#### [Required action]
In the data that follows, count each line with the string "hz₂t"; the reply is the number only.
■ ■ ■ ■
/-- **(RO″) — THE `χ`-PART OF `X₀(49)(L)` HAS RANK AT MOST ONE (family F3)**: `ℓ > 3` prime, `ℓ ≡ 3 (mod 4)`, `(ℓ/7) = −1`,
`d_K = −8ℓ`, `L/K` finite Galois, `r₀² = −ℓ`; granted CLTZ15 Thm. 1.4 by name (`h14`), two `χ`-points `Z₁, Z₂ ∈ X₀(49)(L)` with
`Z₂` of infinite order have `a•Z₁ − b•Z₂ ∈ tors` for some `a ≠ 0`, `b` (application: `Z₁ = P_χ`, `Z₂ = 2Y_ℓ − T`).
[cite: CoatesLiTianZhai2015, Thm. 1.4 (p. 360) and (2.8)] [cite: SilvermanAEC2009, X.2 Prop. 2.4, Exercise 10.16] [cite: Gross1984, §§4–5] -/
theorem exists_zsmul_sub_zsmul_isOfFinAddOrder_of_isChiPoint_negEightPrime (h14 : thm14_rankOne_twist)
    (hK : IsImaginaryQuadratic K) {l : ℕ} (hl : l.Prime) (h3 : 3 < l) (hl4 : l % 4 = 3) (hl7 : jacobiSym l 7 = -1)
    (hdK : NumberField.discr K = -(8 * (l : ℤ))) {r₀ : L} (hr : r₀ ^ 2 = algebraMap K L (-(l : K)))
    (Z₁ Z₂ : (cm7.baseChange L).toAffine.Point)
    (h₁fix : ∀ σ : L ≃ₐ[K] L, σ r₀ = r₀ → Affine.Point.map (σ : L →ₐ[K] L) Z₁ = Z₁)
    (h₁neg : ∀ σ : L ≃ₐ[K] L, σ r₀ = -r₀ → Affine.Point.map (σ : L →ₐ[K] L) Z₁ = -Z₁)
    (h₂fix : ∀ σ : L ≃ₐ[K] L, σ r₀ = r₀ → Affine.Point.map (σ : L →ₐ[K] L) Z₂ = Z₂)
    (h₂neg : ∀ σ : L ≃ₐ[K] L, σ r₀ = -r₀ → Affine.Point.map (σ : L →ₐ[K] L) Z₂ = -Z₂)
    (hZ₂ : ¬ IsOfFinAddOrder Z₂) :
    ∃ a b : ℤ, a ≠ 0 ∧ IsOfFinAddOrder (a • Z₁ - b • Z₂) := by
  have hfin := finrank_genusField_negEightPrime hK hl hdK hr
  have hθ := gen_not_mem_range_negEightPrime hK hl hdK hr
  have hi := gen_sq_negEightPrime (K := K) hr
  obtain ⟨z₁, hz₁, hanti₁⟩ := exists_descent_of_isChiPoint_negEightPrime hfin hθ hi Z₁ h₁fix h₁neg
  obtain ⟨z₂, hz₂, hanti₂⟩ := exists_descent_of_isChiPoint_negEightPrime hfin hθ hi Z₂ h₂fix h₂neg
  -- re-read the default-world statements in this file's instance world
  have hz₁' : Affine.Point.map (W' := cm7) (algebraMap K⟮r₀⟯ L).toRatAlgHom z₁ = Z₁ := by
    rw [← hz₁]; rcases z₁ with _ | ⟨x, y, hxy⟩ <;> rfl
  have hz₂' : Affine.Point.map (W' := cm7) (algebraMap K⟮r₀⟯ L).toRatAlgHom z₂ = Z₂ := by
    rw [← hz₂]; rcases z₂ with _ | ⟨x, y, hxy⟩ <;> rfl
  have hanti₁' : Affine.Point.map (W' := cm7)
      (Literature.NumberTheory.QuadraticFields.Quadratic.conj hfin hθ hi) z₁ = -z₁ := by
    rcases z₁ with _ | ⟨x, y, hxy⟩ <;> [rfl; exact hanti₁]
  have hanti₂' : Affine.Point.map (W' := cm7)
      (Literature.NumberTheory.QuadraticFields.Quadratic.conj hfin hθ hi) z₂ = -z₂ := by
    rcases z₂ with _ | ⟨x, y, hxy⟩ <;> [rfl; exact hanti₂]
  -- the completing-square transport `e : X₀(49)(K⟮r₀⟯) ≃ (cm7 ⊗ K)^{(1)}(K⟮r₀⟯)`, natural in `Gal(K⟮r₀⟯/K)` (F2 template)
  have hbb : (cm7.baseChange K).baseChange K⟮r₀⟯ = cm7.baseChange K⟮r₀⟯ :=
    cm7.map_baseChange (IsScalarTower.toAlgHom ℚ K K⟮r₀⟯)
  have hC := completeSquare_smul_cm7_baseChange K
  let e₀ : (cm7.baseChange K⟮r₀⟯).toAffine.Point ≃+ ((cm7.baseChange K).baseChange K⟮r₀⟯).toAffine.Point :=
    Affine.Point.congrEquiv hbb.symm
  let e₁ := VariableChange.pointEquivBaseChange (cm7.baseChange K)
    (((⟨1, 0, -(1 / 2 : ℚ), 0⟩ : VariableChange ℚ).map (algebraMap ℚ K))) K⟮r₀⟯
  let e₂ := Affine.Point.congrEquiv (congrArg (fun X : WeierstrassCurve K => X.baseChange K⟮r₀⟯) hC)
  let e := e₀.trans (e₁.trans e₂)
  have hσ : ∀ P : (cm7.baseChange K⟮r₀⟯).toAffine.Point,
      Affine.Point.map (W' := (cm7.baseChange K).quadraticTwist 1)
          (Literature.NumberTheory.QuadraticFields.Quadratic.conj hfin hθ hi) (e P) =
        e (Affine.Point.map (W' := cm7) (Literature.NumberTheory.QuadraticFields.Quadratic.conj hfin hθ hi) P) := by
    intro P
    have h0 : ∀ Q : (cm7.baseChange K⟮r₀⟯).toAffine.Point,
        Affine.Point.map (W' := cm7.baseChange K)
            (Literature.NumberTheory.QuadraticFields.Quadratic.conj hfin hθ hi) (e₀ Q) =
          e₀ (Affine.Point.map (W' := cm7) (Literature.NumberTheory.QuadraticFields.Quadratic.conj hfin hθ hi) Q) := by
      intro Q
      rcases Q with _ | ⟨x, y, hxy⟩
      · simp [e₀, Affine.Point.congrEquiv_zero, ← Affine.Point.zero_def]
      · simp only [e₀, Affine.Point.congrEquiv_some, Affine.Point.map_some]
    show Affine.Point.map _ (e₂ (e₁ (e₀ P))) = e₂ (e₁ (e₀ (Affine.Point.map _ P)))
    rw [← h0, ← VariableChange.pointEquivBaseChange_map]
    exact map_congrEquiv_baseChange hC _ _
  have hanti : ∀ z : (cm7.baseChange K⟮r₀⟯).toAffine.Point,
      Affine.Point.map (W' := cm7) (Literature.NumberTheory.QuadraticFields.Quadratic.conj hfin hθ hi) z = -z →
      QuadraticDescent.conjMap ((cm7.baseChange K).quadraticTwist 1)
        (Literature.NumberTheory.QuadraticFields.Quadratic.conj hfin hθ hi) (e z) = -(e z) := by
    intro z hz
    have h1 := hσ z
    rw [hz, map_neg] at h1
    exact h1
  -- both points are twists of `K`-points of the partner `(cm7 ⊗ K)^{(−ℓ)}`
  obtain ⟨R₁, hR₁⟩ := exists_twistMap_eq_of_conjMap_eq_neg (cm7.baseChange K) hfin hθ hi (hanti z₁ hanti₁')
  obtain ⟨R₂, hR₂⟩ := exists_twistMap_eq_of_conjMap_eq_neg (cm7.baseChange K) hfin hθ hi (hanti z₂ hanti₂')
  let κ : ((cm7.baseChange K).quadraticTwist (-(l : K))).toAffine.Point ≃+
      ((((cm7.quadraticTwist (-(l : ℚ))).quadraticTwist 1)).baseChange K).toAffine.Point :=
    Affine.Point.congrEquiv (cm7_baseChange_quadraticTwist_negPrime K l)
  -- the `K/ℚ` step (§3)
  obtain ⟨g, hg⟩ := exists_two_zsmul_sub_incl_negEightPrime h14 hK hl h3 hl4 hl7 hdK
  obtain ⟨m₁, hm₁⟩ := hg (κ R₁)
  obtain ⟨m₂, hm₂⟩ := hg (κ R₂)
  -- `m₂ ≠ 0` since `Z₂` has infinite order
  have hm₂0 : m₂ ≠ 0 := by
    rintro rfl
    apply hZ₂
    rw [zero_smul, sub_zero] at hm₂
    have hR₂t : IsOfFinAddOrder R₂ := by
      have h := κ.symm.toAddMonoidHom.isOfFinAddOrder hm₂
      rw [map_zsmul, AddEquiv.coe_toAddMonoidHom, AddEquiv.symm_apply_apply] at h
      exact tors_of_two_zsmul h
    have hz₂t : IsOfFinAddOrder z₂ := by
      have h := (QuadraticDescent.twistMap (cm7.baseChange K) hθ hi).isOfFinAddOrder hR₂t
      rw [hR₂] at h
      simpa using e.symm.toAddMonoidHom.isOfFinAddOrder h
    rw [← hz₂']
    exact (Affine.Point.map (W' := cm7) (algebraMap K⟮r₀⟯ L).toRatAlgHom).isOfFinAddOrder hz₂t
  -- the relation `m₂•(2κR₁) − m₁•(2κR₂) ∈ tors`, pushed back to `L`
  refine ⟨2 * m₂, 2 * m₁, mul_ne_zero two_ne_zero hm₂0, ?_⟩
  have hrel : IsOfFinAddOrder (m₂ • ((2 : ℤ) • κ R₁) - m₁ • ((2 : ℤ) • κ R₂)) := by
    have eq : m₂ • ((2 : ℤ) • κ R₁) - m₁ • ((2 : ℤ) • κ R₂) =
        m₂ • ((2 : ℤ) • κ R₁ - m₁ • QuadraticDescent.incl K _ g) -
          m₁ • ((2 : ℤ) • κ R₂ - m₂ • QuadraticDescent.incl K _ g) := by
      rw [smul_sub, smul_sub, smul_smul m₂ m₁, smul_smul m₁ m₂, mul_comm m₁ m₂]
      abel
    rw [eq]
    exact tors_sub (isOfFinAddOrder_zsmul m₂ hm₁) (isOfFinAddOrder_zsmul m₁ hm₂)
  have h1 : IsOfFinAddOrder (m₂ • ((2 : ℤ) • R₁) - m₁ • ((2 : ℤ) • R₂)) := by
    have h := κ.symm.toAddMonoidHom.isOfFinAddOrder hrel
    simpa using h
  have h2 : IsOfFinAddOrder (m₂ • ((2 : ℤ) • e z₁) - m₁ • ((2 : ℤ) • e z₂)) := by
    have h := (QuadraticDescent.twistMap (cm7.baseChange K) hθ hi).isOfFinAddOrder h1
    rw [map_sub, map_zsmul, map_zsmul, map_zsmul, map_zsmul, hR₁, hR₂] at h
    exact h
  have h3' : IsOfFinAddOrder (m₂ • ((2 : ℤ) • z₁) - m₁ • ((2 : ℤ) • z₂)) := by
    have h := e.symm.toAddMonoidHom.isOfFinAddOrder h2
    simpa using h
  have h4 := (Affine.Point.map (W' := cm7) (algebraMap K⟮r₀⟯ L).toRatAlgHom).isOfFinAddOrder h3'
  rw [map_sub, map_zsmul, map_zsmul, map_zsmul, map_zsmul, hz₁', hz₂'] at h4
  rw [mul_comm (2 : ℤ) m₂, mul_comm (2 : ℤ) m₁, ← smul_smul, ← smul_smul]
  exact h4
■ ■ ■ ■
#### [Response]
2